Quite a few people, in fact. The condo boom has provided housing for tens of thousands of people who might otherwise never have found an affordable, central place to live. The arrival of all those thousands has brought new life to the centre of the city. Toronto’s downtown has an around-the-clock buzz that is the envy of many other North American cities.

And there’s another thing, too: The condo boom has given a big boost to the arts. In several corners of the city, developers are forging partnerships with arts groups, often making space for dance studios, theatres or music labs. It’s a plus for both sides. Artists get the room they crave; developers get the kind of bohemian cachet that helps them sell units.

It’s a good thing for the city and a surprising turn of events. In the past, artists often looked on developers as the bad guys. Artists would move into a rundown part of the city, setting up studios in old warehouses or living above shops. The neighbourhood would acquire an artsy feel. Property values would rise. So would rents. Developers would come in to knock down the old buildings or make them over for brick-and-beam offices. The artists would have to move on. It has happened from New York to London to Toronto’s Queen Street West.

Somewhere along the line, though, developers started realizing that driving all the artists away was bad for business. Far smarter to keep them around. One development on King Street West combined a condo tower with a new home for the Toronto International Film Festival: the TIFF Bell Lightbox. Another on Dundas Street East incorporated a theatre and studio space. In the Queen West Triangle, artists got a 38,000-square-foot media arts centre as part of a big redevelopment of the rising area.

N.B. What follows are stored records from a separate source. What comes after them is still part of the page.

/-
Width seat `ym-line-sgb-p1-w2` (gen 2, seat prover-ym-line-sgb-p1-w2-g2-0), route `SteinGapBootstrap`, support item
`USteinTransferPair` (stmt-QuantumFields-23799, U's child = alias of `SteinTransferPairG`): the route decl, BY NAME.
-/
import Summits.QuantumFields.YangMills.Theorems.SteinGapBootstrapSteinTransferPairG
import HarnessLib

/-!
# Route `SteinGapBootstrap`, support item `USteinTransferPair` (stmt-QuantumFields-23799) — PROVED

NOT THE CLAY GAP: the route bears on the RECORD-label rung leaf `WeakCouplingRates.XiPow`; this item is Gaussian analysis only.

`USteinTransferPair` is, by definition, the decl `SteinTransferPairG` (stmt-QuantumFields-23639; the unconditional rate line U reuses
K1's child): Stein's lemma for the lattice-Maxwell pair-block law.  It closes by the landed `SteinTransferPairG_proof`
(`steinTransferPairG_of_steinEquation` + the discharged Stein equation `Meckes2009_lemma1_steinEquation_latticeMaxwellBlock_holds`).

References: E. Meckes, IMS Collections 5 (2009) 153–178, arXiv:0902.0333, Lemmas 1–2 [Meckes2009]; Chen–Goldstein–Shao, *Normal
approximation by Stein's method* (2011), Ch. 2 [doi:10.1214/09-AOP467 for the exchangeable-pairs context].
-/

set_option autoImplicit false

namespace Summit.QuantumFields.YangMills.Theorems.SteinGapBootstrap

/-- **The support item `USteinTransferPair` of route `SteinGapBootstrap` (stmt-QuantumFields-23799), by name**: the alias of
`SteinTransferPairG`, closed by `SteinTransferPairG_proof`.  NOT THE CLAY GAP. -/
theorem USteinTransferPair_proof : Summit.QuantumFields.YangMills.Theses.SteinGapBootstrap.USteinTransferPair := by
  unfold Summit.QuantumFields.YangMills.Theses.SteinGapBootstrap.USteinTransferPair
  exact SteinTransferPairG_proof

end Summit.QuantumFields.YangMills.Theorems.SteinGapBootstrap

The latest arts hub that developers helped make possible is down on the waterfront. The east side of the city’s long-dormant water’s edge is booming these days, with buildings rising left and right and many more to come. The Daniels Waterfront – City of the Arts complex sits on the site of the old Guvernment nightclub at the intersection of Jarvis Street and Queens Quay East. It’s the new headquarters of the citywide group Artscape, which opened its Artscape Daniels Launchpad there last fall. The Launchpad boasts a digital media lab, a woodworking shop, a textile-making shop, a performance space and all the latest equipment. Several other arts organizations have moved into the complex, including the design programs of George Brown College, a waterfront campus for OCAD University and the Remix Project, a group that helps disadvantaged youth break into the creative industries. Even pop star the Weeknd is involved. A creative incubator he helped start, Hxouse, has taken up residence.

Mitchell Cohen, president of the Daniels Corporation, says the idea is to create an intersection of business and the arts. “Artists,” he says, “are great at art and really bad at business.”

Many of the occupants own rather than rent their space, giving them the security that itinerant arts organizations often lack. Traditionally, he says, artists complain: “We’ve been here adding value in the neighbourhood, the neighbourhood is gentrifying all around us and we get kicked out.” It’s an age-old story. This project is an attempt to change it, turning developers and artists into partners instead of adversaries.

Some artists may still get a queasy feeling about being tied up with a wealthy development group. Many Torontonians may still feel that the condo boom is ruining the city. They should come down to the waterfront some day and look at how the arts are flourishing in the heart of a big condo project. It might give them second thoughts.